For the title-only dataset, I follow the same procedure as with DistilBERT to ensure fair comparisons. Testing RoBERTa on headline-only data is particularly interesting because:

1. RoBERTa's more sophisticated encoding of context might provide advantages even with limited text
2. The model's larger capacity might extract more nuanced features from headlines
3. It helps quantify whether RoBERTa's additional complexity offers benefits in minimal-context scenarios

## 5. Preparing Full-Text Dataset

Similarly, I'll prepare the full-text dataset:

In [None]:
# Create full-text dataset
print("\nPreparing full-text dataset...")

In [None]:
# Prepare fake news data (with full text)
# Use fake_news_eval_df which already has text
fake_news_full_text_df = fake_news_eval_df.copy()
fake_news_full_text_df['text'] = fake_news_full_text_df['title'] + " " + fake_news_full_text_df['text'].fillna('')

In [None]:
# Prepare real news data (with full text)
manual_real_text_df = manual_real_df.copy()
manual_real_text_df['text'] = manual_real_text_df['title'] + " " + manual_real_text_df['text'].fillna('')

In [None]:
# Balance the datasets if needed
fake_count = len(fake_news_full_text_df)
real_count = len(manual_real_text_df)
target_count = min(fake_count, real_count)

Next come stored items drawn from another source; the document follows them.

/-- **The rank-one criterion (Jacobson density for Lie algebras of operators).** Let `𝔩 ⊆ End(W)` (`W`
finite-dimensional over `ℂ`) be bracket-closed, contain `1` and a rank-one idempotent `e = u ⊗ φ` (`φ(u) = 1`), and
act irreducibly on `W`. Then `𝔩 = End(W)`. Proof: module docstring §2 — grading by the involution `2e − 1` with
eigenspaces `ℂu` and `ker φ` (`SymplecticTheta.exists_decomp`); `K₁ = {k ∈ ker φ : k ⊗ φ ∈ 𝔩} = ker φ` because
`ℂu ⊕ K₁` is `𝔩`-stable and non-zero; the joint kernel in `ker φ` of `{ψ : ψ(u) = 0, u ⊗ ψ ∈ 𝔩}` is `𝔩`-stable
and proper, hence `0`, so these `ψ` exhaust `u^⊥` (duality); finally `k ⊗ ψ = [k ⊗ φ, u ⊗ ψ] + ψ(k) e` and every
operator is `c e + k ⊗ φ + u ⊗ ψ + Σ kᵢ ⊗ ψᵢ`. (Moonen–Zarhin (2.3): the mechanism behind "`Hg(X) = Sp_{6}`" on the
Levi `𝔤𝔩(V^{1,0})`.) [cite: Humphreys1972, §19.1 and §4.1] [cite: GoodmanWallachGTM255, §4.1.1 and §2.1.2]
[cite: MoonenZarhin1999LowDim, §2 (2.3)] -/
theorem SymplecticThetaSix.eq_top_of_rankOne_idempotent [FiniteDimensional ℂ W]
    (𝔩 : Submodule ℂ (Module.End ℂ W)) (hbr : ∀ A ∈ 𝔩, ∀ A' ∈ 𝔩, A * A' - A' * A ∈ 𝔩) (h1 : (1 : Module.End ℂ W) ∈ 𝔩)
    (hirr : ∀ U : Submodule ℂ W, (∀ A ∈ 𝔩, ∀ u ∈ U, A u ∈ U) → U = ⊥ ∨ U = ⊤)
    {u : W} {φ : Module.Dual ℂ W} (hφu : φ u = 1) (he : φ.smulRight u ∈ 𝔩) : 𝔩 = ⊤ := by
  classical
  set e : Module.End ℂ W := φ.smulRight u with hedef
  have heapply : ∀ w, e w = φ w • u := fun w => rfl
  have hu0 : u ≠ 0 := fun h => by rw [h, map_zero] at hφu; exact zero_ne_one hφu
  -- the involution `T = 2e - 1` with eigenspaces `L = ℂ u` and `K = ker φ`
  set T : Module.End ℂ W := (2 : ℂ) • e - 1 with hTdef
  have hTapply : ∀ w, T w = (2 * φ w) • u - w := fun w => by
    rw [hTdef, LinearMap.sub_apply, LinearMap.smul_apply, heapply, smul_smul, Module.End.one_apply]
  have hT𝔩 : T ∈ 𝔩 := Submodule.sub_mem _ (Submodule.smul_mem _ _ he) h1
  have hφT : ∀ w, φ (T w) = φ w := fun w => by
    rw [hTapply, map_sub, map_smul, hφu, smul_eq_mul, mul_one]
    ring
  have hTT : ∀ w, T (T w) = w := fun w => by
    rw [hTapply (T w), hφT, hTapply, sub_sub_cancel]
  set L : Submodule ℂ W := ℂ ∙ u with hLdef
  set K : Submodule ℂ W := LinearMap.ker φ with hKdef
  have hL : ∀ x ∈ L, T x = x := fun x hx => by
    obtain ⟨c, rfl⟩ := Submodule.mem_span_singleton.1 hx
    rw [hTapply, map_smul, hφu, smul_eq_mul, mul_one]
    module
  have hK : ∀ x ∈ K, T x = -x := fun x hx => by
    rw [hKdef, LinearMap.mem_ker] at hx
    rw [hTapply, hx, mul_zero, zero_smul, zero_sub]
  have hLmem : ∀ w, (2 : ℂ)⁻¹ • (w + T w) ∈ L := fun w => by
    rw [hTapply, hLdef, Submodule.mem_span_singleton]
    exact ⟨φ w, by module⟩
  have hKmem : ∀ w, (2 : ℂ)⁻¹ • (w - T w) ∈ K := fun w => by
    rw [hKdef, LinearMap.mem_ker, map_smul, map_sub, hφT, sub_self, smul_zero]
  have hdec := fun A (hA : A ∈ 𝔩) => SymplecticTheta.exists_decomp 𝔩 hbr hT𝔩 hTT hL hK hLmem hKmem hA
  -- an operator killing `K` with values in `K` is `k ⊗ φ` with `k` its value at `u`
  have hminus : ∀ A : Module.End ℂ W, (∀ k ∈ K, A k = 0) → A = φ.smulRight (A u) := by
    intro A hAK
    refine LinearMap.ext fun w => ?_
    have hw : w = φ w • u + (w - φ w • u) := by abel
    have hwK : w - φ w • u ∈ K := by
      rw [hKdef, LinearMap.mem_ker, map_sub, map_smul, hφu, smul_eq_mul, mul_one, sub_self]
    conv_lhs => rw [hw]
    rw [map_add, hAK _ hwK, add_zero, map_smul, LinearMap.smulRight_apply]
  -- an operator killing `L` with values in `L` is `u ⊗ (φ ∘ A)` with `(φ ∘ A)(u) = 0`
  have hplus : ∀ A : Module.End ℂ W, (∀ w, A w ∈ L) → A = (φ ∘ₗ A).smulRight u := by
    intro A hAL
    refine LinearMap.ext fun w => ?_
    obtain ⟨c, hc⟩ := Submodule.mem_span_singleton.1 (hAL w)
    rw [LinearMap.smulRight_apply, LinearMap.comp_apply, ← hc, map_smul, hφu, smul_eq_mul, mul_one]
  -- Step 1: `k ⊗ φ ∈ 𝔩` for every `k ∈ K`
  set K₁ : Submodule ℂ W :=
    { carrier := {k | k ∈ K ∧ φ.smulRight k ∈ 𝔩}
      zero_mem' := ⟨Submodule.zero_mem _, by rw [LinearMap.smulRight_zero]; exact Submodule.zero_mem _⟩
      add_mem' := fun {a b} ha hb => ⟨Submodule.add_mem _ ha.1 hb.1, by
        rw [SymplecticThetaSix.smulRight_add_right]; exact Submodule.add_mem _ ha.2 hb.2⟩
      smul_mem' := fun c {a} ha => ⟨Submodule.smul_mem _ _ ha.1, by
        rw [SymplecticThetaSix.smulRight_smul_right]; exact Submodule.smul_mem _ _ ha.2⟩ } with hK₁def
  have hmemK₁ : ∀ k, k ∈ K₁ ↔ k ∈ K ∧ φ.smulRight k ∈ 𝔩 := fun k => Iff.rfl
  -- for `A ∈ 𝔩₀` (preserving `L` and `K`): `φ ∘ A = α φ` where `A u = α u`
  have hzero : ∀ A : Module.End ℂ W, (∀ x ∈ L, A x ∈ L) → (∀ k ∈ K, A k ∈ K) →
      ∃ α : ℂ, A u = α • u ∧ ∀ w, φ (A w) = α * φ w := by
    intro A hAL hAK
    obtain ⟨α, hα⟩ := Submodule.mem_span_singleton.1 (hAL u (Submodule.mem_span_singleton_self u))
    refine ⟨α, hα.symm, fun w => ?_⟩
    have hw : w = φ w • u + (w - φ w • u) := by abel
    have hwK : w - φ w • u ∈ K := by
      rw [hKdef, LinearMap.mem_ker, map_sub, map_smul, hφu, smul_eq_mul, mul_one, sub_self]
    have h2 : φ (A (w - φ w • u)) = 0 := by
      have h := hAK _ hwK
      rwa [hKdef, LinearMap.mem_ker] at h
    conv_lhs => rw [hw]
    rw [map_add, map_add, h2, add_zero, map_smul, ← hα, map_smul, map_smul, hφu, smul_eq_mul, smul_eq_mul,
      mul_one, mul_comm]
  have hK₁stab : ∀ A ∈ 𝔩, ∀ x ∈ L ⊔ K₁, A x ∈ L ⊔ K₁ := by
    intro A hA x hx
    obtain ⟨Am, hAm, A0, hA0, Ap, hAp, hAeq, hApL, hApim, hAmK, hAmim, -, -, hA0L, hA0K⟩ := hdec A hA
    rw [Submodule.mem_sup] at hx
    obtain ⟨y, hy, k, hk, rfl⟩ := hx
    obtain ⟨α, hαu, hαφ⟩ := hzero A0 hA0L hA0K
    have hAm_eq : Am = φ.smulRight (Am u) := hminus Am hAmK
    have hAmu : Am u ∈ K₁ := (hmemK₁ _).2 ⟨hAmim u, hAm_eq ▸ hAm⟩
    rw [map_add]
    refine Submodule.add_mem _ ?_ ?_
    · -- `A y`, `y = c u`: `Am y ∈ K₁`, `A0 y ∈ L`, `Ap y = 0`
      obtain ⟨c, rfl⟩ := Submodule.mem_span_singleton.1 hy
      rw [map_smul]
      refine Submodule.smul_mem _ _ ?_
      rw [hAeq, LinearMap.add_apply, LinearMap.add_apply, hApL u (Submodule.mem_span_singleton_self u), add_zero]
      exact Submodule.add_mem _ (Submodule.mem_sup_right hAmu)
        (Submodule.mem_sup_left (hA0L u (Submodule.mem_span_singleton_self u)))
    · -- `A k`, `k ∈ K₁`: `Am k = 0`, `A0 k ∈ K₁`, `Ap k ∈ L`
      have hkK : k ∈ K := ((hmemK₁ k).1 hk).1
      rw [hAeq, LinearMap.add_apply, LinearMap.add_apply, hAmK k hkK, zero_add]
      refine Submodule.add_mem _ (Submodule.mem_sup_right ?_) (Submodule.mem_sup_left (hApim k))
      refine (hmemK₁ _).2 ⟨hA0K k hkK, ?_⟩
      -- `[A0, k ⊗ φ] = (A0 k - α k) ⊗ φ`
      have hbr1 : A0 * φ.smulRight k - φ.smulRight k * A0 = φ.smulRight (A0 k - α • k) := by
        refine LinearMap.ext fun w => ?_
        simp only [LinearMap.sub_apply, Module.End.mul_apply, LinearMap.smulRight_apply, map_smul, hαφ w,
          smul_sub, mul_smul]
        rw [smul_comm (φ w) α k]
      have h2 : φ.smulRight (A0 k - α • k) ∈ 𝔩 := hbr1 ▸ hbr _ hA0 _ ((hmemK₁ k).1 hk).2
      have h3 : φ.smulRight (A0 k) = φ.smulRight (A0 k - α • k) + α • φ.smulRight k := by
        rw [SymplecticThetaSix.smulRight_sub_right, SymplecticThetaSix.smulRight_smul_right, sub_add_cancel]
      rw [h3]
      exact Submodule.add_mem _ h2 (Submodule.smul_mem _ _ ((hmemK₁ k).1 hk).2)
  have hK₁ : ∀ k ∈ K, φ.smulRight k ∈ 𝔩 := by
    rcases hirr _ hK₁stab with h | h
    · exfalso
      have hu : u ∈ L ⊔ K₁ := Submodule.mem_sup_left (Submodule.mem_span_singleton_self u)
      rw [h, Submodule.mem_bot] at hu
      exact hu0 hu
    · intro k hk
      have hk' : k ∈ L ⊔ K₁ := h ▸ Submodule.mem_top
      rw [Submodule.mem_sup] at hk'
      obtain ⟨y, hy, k₁, hk₁, hyk⟩ := hk'
      obtain ⟨c, rfl⟩ := Submodule.mem_span_singleton.1 hy
      have hc : c = 0 := by
        have h1 : φ k = 0 := by rwa [hKdef, LinearMap.mem_ker] at hk
        have h2 : φ k₁ = 0 := by
          have := ((hmemK₁ k₁).1 hk₁).1
          rwa [hKdef, LinearMap.mem_ker] at this
        have h3 := congrArg φ hyk
        rw [map_add, map_smul, hφu, h1, h2, smul_eq_mul, mul_one, add_zero] at h3
        exact h3
      rw [hc, zero_smul, zero_add] at hyk
      rw [← hyk]
      exact ((hmemK₁ k₁).1 hk₁).2
  -- Step 2: `u ⊗ ψ ∈ 𝔩` for every `ψ` with `ψ u = 0`
  set Φ₁ : Submodule ℂ (Module.Dual ℂ W) :=
    { carrier := {ψ | ψ u = 0 ∧ ψ.smulRight u ∈ 𝔩}
      zero_mem' := ⟨LinearMap.zero_apply u, by rw [LinearMap.zero_smulRight]; exact Submodule.zero_mem _⟩
      add_mem' := fun {a b} ha hb => ⟨by rw [LinearMap.add_apply, ha.1, hb.1, add_zero], by
        rw [SymplecticThetaSix.add_smulRight_left]; exact Submodule.add_mem _ ha.2 hb.2⟩
      smul_mem' := fun c {a} ha => ⟨by rw [LinearMap.smul_apply, ha.1, smul_zero], by
        rw [SymplecticThetaSix.smul_smulRight_left]; exact Submodule.smul_mem _ _ ha.2⟩ } with hΦ₁def
  have hmemΦ₁ : ∀ ψ, ψ ∈ Φ₁ ↔ ψ u = 0 ∧ ψ.smulRight u ∈ 𝔩 := fun ψ => Iff.rfl
  -- the joint kernel of `Φ₁` inside `K`
  set K₀ : Submodule ℂ W := K ⊓ ⨅ ψ : Φ₁, LinearMap.ker (ψ : Module.Dual ℂ W) with hK₀def
  have hmemK₀ : ∀ k, k ∈ K₀ ↔ k ∈ K ∧ ∀ ψ ∈ Φ₁, ψ k = 0 := fun k => by
    simp only [hK₀def, Submodule.mem_inf, Submodule.mem_iInf, LinearMap.mem_ker, Subtype.forall]
  have hK₀stab : ∀ A ∈ 𝔩, ∀ x ∈ K₀, A x ∈ K₀ := by
    intro A hA x hx
    obtain ⟨hxK, hxΦ⟩ := (hmemK₀ x).1 hx
    obtain ⟨Am, hAm, A0, hA0, Ap, hAp, hAeq, hApL, hApim, hAmK, hAmim, -, -, hA0L, hA0K⟩ := hdec A hA
    obtain ⟨α, hαu, hαφ⟩ := hzero A0 hA0L hA0K
    -- `Ap = u ⊗ ψ₀` with `ψ₀ ∈ Φ₁`, so `Ap x = ψ₀(x) u = 0`
    have hAp_eq : Ap = (φ ∘ₗ Ap).smulRight u := hplus Ap hApim
    have hψ₀ : φ ∘ₗ Ap ∈ Φ₁ := (hmemΦ₁ _).2
      ⟨by rw [LinearMap.comp_apply, hApL u (Submodule.mem_span_singleton_self u), map_zero], hAp_eq ▸ hAp⟩
    have h1 : Ap x = 0 := by
      rw [hAp_eq, LinearMap.smulRight_apply, hxΦ _ hψ₀, zero_smul]
    rw [hAeq, LinearMap.add_apply, LinearMap.add_apply, hAmK x hxK, zero_add, h1, add_zero]
    refine (hmemK₀ _).2 ⟨hA0K x hxK, fun ψ hψ => ?_⟩
    -- `[A0, u ⊗ ψ] = u ⊗ (α ψ - ψ ∘ A0) ∈ 𝔩`, and it lies in `Φ₁`
    have hbr1 : A0 * ψ.smulRight u - ψ.smulRight u * A0 = (α • ψ - ψ ∘ₗ A0).smulRight u := by
      refine LinearMap.ext fun w => ?_
      simp only [LinearMap.sub_apply, Module.End.mul_apply, LinearMap.smulRight_apply, map_smul, hαu,
        LinearMap.smul_apply, LinearMap.comp_apply, smul_eq_mul, sub_smul, mul_smul]
      rw [smul_comm]
    have h2 : (α • ψ - ψ ∘ₗ A0) ∈ Φ₁ := (hmemΦ₁ _).2 ⟨by
      rw [LinearMap.sub_apply, LinearMap.smul_apply, LinearMap.comp_apply, hαu, map_smul,
        ((hmemΦ₁ ψ).1 hψ).1, smul_zero, sub_self], hbr1 ▸ hbr _ hA0 _ ((hmemΦ₁ ψ).1 hψ).2⟩
    have h3 := hxΦ _ h2
    rw [LinearMap.sub_apply, LinearMap.smul_apply, LinearMap.comp_apply, hxΦ _ hψ, smul_zero, zero_sub,
      neg_eq_zero] at h3
    exact h3
  have hK₀bot : K₀ = ⊥ := by
    rcases hirr _ hK₀stab with h | h
    · exact h
    · exfalso
      have hu : u ∈ K₀ := h ▸ Submodule.mem_top
      have hu' := ((hmemK₀ u).1 hu).1
      rw [hKdef, LinearMap.mem_ker, hφu] at hu'
      exact one_ne_zero hu'
  have hΦ₁ : ∀ ψ : Module.Dual ℂ W, ψ u = 0 → ψ.smulRight u ∈ 𝔩 := by
    -- the span of `Φ₁` and `φ` has trivial joint kernel, hence is everything
    set Φ : Submodule ℂ (Module.Dual ℂ W) := Φ₁ ⊔ (ℂ ∙ φ) with hΦdef
    have hcoann : Φ.dualCoannihilator = ⊥ := by
      rw [eq_bot_iff]
      intro w hw
      rw [Submodule.mem_dualCoannihilator] at hw
      rw [Submodule.mem_bot]
      have hwK : w ∈ K := by
        rw [hKdef, LinearMap.mem_ker]
        exact hw φ (Submodule.mem_sup_right (Submodule.mem_span_singleton_self φ))
      have hwK₀ : w ∈ K₀ := (hmemK₀ w).2 ⟨hwK, fun ψ hψ => hw ψ (Submodule.mem_sup_left hψ)⟩
      rw [hK₀bot, Submodule.mem_bot] at hwK₀
      exact hwK₀
    have hΦtop : Φ = ⊤ := by
      rw [← Subspace.dualCoannihilator_dualAnnihilator_eq (W := Φ), hcoann, Submodule.dualAnnihilator_bot]
    intro ψ hψu
    have hψ : ψ ∈ Φ := hΦtop ▸ Submodule.mem_top
    rw [hΦdef, Submodule.mem_sup] at hψ
    obtain ⟨ψ₁, hψ₁, χ, hχ, rfl⟩ := hψ
    obtain ⟨c, rfl⟩ := Submodule.mem_span_singleton.1 hχ
    have hc : c = 0 := by
      rw [LinearMap.add_apply, ((hmemΦ₁ ψ₁).1 hψ₁).1, zero_add, LinearMap.smul_apply, hφu, smul_eq_mul,
        mul_one] at hψu
      exact hψu
    rw [hc, zero_smul, add_zero]
    exact ((hmemΦ₁ ψ₁).1 hψ₁).2
  -- Step 3: `k ⊗ ψ = [k ⊗ φ, u ⊗ ψ] + ψ(k) e ∈ 𝔩` for `k ∈ K`, `ψ u = 0`
  have hKΦ : ∀ k ∈ K, ∀ ψ : Module.Dual ℂ W, ψ u = 0 → ψ.smulRight k ∈ 𝔩 := by
    intro k hk ψ hψu
    have h := hbr _ (hK₁ k hk) _ (hΦ₁ ψ hψu)
    rw [SymplecticThetaSix.smulRight_mul_smulRight, SymplecticThetaSix.smulRight_mul_smulRight, hφu,
      one_smul] at h
    have h2 : ψ.smulRight k = (ψ.smulRight k - ψ k • φ.smulRight u) + ψ k • φ.smulRight u := by abel
    rw [h2]
    exact Submodule.add_mem _ h (Submodule.smul_mem _ _ he)
  -- conclusion: every operator is `c e + k ⊗ φ + u ⊗ ψ + Y₀₀`
  rw [eq_top_iff]
  intro Y _
  -- decompose `Y` with respect to `T` inside `End(W)` (bracket-closed trivially)
  obtain ⟨Ym, -, Y0, -, Yp, -, hYeq, hYpL, hYpim, hYmK, hYmim, -, -, hY0L, hY0K⟩ :=
    SymplecticTheta.exists_decomp (⊤ : Submodule ℂ (Module.End ℂ W)) (fun _ _ _ _ => Submodule.mem_top)
      (Submodule.mem_top : T ∈ ⊤) hTT hL hK hLmem hKmem (Submodule.mem_top : Y ∈ ⊤)
  rw [hYeq]
  refine Submodule.add_mem _ (Submodule.add_mem _ ?_ ?_) ?_
  · -- `Ym = (Ym u) ⊗ φ`
    rw [hminus Ym hYmK]
    exact hK₁ _ (hYmim u)
  · -- `Y0 = α e + Y00`, `Y00 = Σ (Y00 kᵢ) ⊗ κᵢ`
    obtain ⟨α, hαu, hαφ⟩ := hzero Y0 hY0L hY0K
    set Y00 := Y0 - α • e with hY00
    have hY00u : Y00 u = 0 := by
      rw [hY00, LinearMap.sub_apply, hαu, LinearMap.smul_apply, heapply, hφu, one_smul, sub_self]
    have hY00K : ∀ w, Y00 w ∈ K := fun w => by
      rw [hKdef, LinearMap.mem_ker, hY00, LinearMap.sub_apply, map_sub, hαφ, LinearMap.smul_apply, map_smul,
        heapply, map_smul, hφu]
      simp only [smul_eq_mul, mul_one, sub_self]
    have hY0eq : Y0 = Y00 + α • e := by rw [hY00, sub_add_cancel]
    rw [hY0eq]
    refine Submodule.add_mem _ ?_ (Submodule.smul_mem _ _ he)
    -- expand along a basis of `K`
    set bK := Module.finBasis ℂ K with hbK
    -- the projection `w ↦ w - φ(w) u` onto `K`
    set πK : W →ₗ[ℂ] K := LinearMap.codRestrict K (LinearMap.id - φ.smulRight u) (fun w => by
      rw [hKdef, LinearMap.mem_ker, LinearMap.sub_apply, LinearMap.id_apply, LinearMap.smulRight_apply, map_sub,
        map_smul, hφu, smul_eq_mul, mul_one, sub_self]) with hπK
    have hπKval : ∀ w, ((πK w : K) : W) = w - φ w • u := fun w => rfl
    have hY00π : ∀ w, Y00 w = Y00 (πK w : W) := fun w => by
      rw [hπKval, map_sub, map_smul, hY00u, smul_zero, sub_zero]
    have hexp : Y00 = ∑ i, ((bK.coord i) ∘ₗ πK).smulRight (Y00 (bK i : W)) := by
      refine LinearMap.ext fun w => ?_
      rw [hY00π w, LinearMap.sum_apply]
      simp only [LinearMap.smulRight_apply, LinearMap.comp_apply]
      have h := bK.sum_repr (πK w)
      conv_lhs => rw [← h]
      rw [Submodule.coe_sum, map_sum]
      refine Finset.sum_congr rfl fun i _ => ?_
      rw [Submodule.coe_smul, map_smul, Module.Basis.coord_apply]
    rw [hexp]
    refine Submodule.sum_mem _ fun i _ => hKΦ _ (hY00K _) _ ?_
    rw [LinearMap.comp_apply, Module.Basis.coord_apply]
    have hπu : πK u = 0 := by
      apply Subtype.ext
      rw [hπKval, hφu, one_smul, sub_self]
      rfl
    rw [hπu, map_zero, Finsupp.zero_apply]
  · -- `Yp = u ⊗ (φ ∘ Yp)`
    rw [hplus Yp hYpim]
    refine hΦ₁ _ ?_
    rw [LinearMap.comp_apply, hYpL u (Submodule.mem_span_singleton_self u), map_zero]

print(f"Full-text dataset - Fake: {fake_count}, Real: {real_count}")

In [None]:
# Balance the datasets if needed
if fake_count > real_count:
    print(f"Balancing full-text dataset: sampling {real_count} fake articles from {fake_count}")
    fake_news_full_text_df = fake_news_full_text_df.sample(n=real_count, random_state=42)
elif real_count > fake_count:
    print(f"Balancing full-text dataset: sampling {fake_count} real articles from {real_count}")
    manual_real_text_df = manual_real_text_df.sample(n=fake_count, random_state=42)

In [None]:
# Combine fake and real news (with full text)
full_text_dataset_df = pd.concat([fake_news_full_text_df[['text', 'label']], 
                                manual_real_text_df[['text', 'label']]], 
                                ignore_index=True)

In [None]:
# Shuffle to mix real and fake news
full_text_dataset_df = full_text_dataset_df.sample(frac=1, random_state=42).reset_index(drop=True)

In [None]:
print(f"Prepared full-text dataset with {len(full_text_dataset_df)} articles")
print(f"Class distribution: {full_text_dataset_df['label'].value_counts().to_dict()}")

In [None]:
# Convert to HuggingFace Dataset format
full_text_dataset = HFDataset.from_pandas(full_text_dataset_df)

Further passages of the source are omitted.